• _What to produce_: Check each line of the entries below for the word "Analysis" and state only how many lines have it.

= = =

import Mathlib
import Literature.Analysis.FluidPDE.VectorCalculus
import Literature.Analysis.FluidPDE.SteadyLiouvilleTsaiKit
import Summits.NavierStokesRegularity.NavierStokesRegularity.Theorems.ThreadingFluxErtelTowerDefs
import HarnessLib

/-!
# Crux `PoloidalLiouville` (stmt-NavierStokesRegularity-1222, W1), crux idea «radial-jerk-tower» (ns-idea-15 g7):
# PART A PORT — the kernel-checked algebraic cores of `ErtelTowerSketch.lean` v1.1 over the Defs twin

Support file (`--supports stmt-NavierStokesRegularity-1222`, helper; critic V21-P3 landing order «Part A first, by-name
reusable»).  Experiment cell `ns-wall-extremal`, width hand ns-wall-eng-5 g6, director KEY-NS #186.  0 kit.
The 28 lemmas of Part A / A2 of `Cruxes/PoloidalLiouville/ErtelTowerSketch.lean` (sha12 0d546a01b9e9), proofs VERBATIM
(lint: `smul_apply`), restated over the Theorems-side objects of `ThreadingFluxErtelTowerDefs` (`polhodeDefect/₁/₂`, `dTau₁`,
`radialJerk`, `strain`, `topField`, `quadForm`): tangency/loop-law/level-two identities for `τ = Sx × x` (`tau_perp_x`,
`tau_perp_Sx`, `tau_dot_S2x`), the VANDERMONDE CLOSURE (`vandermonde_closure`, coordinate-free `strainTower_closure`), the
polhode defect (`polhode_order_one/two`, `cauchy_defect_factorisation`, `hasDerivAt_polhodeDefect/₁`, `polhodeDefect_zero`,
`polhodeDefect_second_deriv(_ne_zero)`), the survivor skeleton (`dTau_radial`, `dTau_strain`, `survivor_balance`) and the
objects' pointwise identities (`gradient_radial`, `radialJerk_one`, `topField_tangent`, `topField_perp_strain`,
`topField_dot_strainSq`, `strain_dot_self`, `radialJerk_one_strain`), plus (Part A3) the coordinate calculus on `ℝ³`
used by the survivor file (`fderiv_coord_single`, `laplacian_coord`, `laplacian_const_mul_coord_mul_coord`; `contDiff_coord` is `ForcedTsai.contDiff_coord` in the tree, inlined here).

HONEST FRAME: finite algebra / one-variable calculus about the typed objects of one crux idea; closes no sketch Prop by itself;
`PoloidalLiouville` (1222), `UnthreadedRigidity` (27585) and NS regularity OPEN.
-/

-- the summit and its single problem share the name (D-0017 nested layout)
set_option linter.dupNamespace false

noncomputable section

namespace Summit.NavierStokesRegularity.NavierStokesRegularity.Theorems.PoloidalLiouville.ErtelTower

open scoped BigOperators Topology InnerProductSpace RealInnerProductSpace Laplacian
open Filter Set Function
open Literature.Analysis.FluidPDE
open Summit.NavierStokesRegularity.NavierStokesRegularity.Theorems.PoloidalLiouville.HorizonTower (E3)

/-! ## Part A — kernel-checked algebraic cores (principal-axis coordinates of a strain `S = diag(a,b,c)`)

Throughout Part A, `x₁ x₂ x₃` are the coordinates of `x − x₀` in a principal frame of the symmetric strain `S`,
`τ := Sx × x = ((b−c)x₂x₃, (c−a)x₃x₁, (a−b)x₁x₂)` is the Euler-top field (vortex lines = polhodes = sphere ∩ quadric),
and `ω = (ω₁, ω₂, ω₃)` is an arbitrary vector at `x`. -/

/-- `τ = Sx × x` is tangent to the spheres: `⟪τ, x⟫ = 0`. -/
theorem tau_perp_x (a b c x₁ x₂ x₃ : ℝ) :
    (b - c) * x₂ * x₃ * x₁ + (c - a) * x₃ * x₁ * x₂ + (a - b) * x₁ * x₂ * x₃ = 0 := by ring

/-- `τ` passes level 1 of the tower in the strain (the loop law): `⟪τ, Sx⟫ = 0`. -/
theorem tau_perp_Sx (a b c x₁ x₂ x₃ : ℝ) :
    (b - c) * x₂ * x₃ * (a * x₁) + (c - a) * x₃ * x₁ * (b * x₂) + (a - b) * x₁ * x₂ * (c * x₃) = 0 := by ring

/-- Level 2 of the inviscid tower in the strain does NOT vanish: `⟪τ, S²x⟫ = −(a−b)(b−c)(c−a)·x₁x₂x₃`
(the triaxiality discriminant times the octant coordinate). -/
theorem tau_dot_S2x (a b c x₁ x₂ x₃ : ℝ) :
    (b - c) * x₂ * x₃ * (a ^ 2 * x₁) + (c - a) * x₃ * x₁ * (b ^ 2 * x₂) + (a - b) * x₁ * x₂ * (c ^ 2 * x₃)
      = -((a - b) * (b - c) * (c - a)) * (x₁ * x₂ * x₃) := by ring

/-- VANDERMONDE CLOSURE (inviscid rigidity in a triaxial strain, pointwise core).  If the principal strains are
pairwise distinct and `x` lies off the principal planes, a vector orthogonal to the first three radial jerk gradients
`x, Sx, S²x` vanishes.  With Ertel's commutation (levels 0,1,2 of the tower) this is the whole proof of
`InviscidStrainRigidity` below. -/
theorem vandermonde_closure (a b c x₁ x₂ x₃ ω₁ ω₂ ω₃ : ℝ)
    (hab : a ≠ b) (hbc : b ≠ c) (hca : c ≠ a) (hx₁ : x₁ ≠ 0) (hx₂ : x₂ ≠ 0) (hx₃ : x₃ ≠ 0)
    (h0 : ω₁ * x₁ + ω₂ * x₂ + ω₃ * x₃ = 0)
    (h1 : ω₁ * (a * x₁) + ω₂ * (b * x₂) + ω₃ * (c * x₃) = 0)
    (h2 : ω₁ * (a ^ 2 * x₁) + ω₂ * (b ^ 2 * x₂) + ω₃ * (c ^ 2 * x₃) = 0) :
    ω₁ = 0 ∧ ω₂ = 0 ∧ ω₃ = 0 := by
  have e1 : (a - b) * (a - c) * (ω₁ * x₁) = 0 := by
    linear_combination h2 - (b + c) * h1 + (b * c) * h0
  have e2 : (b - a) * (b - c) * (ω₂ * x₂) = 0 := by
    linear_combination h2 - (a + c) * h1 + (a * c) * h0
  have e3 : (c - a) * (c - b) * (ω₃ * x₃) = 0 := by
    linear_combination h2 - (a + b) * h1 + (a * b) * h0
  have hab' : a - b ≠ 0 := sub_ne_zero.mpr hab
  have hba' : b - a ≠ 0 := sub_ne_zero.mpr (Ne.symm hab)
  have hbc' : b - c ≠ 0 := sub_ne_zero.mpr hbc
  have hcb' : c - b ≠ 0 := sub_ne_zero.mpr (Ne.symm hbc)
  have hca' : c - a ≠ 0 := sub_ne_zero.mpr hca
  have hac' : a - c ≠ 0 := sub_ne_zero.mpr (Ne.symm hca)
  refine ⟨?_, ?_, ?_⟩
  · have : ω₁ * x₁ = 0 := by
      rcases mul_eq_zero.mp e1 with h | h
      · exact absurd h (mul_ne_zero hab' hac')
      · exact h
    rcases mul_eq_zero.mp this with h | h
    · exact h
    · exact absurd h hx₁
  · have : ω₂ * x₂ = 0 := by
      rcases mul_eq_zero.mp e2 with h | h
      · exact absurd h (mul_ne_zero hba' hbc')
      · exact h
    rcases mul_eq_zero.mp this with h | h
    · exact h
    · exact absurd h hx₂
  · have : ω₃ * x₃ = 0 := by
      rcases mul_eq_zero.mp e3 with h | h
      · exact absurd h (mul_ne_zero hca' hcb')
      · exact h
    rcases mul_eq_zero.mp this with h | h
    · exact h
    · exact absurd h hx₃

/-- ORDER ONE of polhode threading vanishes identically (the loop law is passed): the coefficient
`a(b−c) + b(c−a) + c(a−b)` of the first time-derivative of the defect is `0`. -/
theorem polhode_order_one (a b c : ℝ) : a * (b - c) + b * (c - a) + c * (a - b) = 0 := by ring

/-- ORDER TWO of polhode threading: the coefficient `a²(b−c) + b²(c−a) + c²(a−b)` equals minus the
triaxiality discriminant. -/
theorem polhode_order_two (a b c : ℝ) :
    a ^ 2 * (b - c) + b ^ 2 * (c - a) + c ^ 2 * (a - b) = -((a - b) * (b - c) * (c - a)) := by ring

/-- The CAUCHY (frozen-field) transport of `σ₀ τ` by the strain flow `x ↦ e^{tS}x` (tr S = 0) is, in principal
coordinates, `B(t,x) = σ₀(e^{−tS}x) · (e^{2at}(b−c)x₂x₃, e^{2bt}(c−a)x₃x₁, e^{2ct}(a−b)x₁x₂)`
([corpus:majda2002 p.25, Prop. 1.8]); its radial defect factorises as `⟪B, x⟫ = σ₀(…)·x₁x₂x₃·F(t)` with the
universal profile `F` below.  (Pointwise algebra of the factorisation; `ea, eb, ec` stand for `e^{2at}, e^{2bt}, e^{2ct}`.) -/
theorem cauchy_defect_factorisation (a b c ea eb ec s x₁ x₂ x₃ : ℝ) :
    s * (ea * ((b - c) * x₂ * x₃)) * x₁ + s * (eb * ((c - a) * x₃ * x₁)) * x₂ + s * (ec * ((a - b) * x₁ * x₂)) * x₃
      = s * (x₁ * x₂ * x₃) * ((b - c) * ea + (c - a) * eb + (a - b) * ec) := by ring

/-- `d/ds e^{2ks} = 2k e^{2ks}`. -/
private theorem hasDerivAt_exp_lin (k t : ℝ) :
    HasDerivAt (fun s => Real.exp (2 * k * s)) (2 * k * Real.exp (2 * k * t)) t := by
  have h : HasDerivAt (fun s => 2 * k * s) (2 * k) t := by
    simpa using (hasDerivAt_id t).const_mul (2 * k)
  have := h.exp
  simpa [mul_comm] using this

= = =

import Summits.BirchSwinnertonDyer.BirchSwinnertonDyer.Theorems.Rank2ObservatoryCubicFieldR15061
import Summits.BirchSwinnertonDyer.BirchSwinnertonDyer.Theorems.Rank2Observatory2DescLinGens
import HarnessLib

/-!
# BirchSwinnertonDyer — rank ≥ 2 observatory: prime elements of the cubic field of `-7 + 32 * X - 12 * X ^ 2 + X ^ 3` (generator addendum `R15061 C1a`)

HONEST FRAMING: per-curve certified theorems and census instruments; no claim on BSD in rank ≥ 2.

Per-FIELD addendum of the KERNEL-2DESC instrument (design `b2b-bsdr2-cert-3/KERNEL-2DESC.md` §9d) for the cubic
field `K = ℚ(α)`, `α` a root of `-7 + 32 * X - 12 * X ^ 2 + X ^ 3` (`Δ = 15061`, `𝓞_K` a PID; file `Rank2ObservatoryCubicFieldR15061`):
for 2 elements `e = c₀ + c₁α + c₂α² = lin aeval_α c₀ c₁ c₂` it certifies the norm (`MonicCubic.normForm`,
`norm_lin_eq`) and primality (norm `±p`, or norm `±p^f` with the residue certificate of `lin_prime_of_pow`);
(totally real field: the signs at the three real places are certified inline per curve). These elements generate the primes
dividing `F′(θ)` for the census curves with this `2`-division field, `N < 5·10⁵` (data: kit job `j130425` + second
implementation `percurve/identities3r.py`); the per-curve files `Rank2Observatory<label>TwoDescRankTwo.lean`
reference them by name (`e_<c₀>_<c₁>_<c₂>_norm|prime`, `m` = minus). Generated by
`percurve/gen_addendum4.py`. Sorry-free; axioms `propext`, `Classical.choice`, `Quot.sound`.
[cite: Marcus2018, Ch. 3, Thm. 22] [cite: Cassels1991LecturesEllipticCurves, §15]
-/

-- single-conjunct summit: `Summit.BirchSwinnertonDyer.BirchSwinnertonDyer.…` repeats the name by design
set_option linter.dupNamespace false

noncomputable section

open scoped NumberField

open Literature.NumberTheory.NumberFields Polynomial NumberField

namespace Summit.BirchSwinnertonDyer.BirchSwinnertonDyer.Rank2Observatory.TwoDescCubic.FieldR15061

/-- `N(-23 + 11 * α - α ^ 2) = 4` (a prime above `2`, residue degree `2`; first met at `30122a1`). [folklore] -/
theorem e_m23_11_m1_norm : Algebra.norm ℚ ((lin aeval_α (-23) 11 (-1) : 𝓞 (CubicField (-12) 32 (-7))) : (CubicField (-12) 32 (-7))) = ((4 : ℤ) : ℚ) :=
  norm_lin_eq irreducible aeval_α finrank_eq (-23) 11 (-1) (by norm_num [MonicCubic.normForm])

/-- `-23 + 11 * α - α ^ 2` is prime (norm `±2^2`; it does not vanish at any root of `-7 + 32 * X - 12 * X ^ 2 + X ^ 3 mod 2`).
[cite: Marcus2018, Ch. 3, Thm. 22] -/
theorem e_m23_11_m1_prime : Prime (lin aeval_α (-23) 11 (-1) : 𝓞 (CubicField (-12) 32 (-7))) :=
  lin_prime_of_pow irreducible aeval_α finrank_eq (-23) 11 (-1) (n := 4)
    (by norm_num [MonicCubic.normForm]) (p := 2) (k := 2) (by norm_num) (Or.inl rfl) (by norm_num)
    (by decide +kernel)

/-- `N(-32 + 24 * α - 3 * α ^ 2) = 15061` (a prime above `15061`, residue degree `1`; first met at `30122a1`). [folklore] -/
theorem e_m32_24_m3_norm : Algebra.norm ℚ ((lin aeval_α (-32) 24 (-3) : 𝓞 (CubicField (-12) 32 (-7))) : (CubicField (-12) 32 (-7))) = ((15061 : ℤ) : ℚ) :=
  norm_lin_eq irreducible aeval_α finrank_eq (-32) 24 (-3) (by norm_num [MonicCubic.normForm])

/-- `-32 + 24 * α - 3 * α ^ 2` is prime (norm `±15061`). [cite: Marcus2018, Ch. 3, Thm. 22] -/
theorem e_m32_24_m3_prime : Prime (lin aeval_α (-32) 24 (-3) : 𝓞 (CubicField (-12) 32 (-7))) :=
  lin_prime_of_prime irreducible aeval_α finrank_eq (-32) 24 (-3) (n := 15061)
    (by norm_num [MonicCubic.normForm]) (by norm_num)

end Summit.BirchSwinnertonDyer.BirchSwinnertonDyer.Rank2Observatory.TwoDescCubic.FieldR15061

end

= = =

• _Response_: 3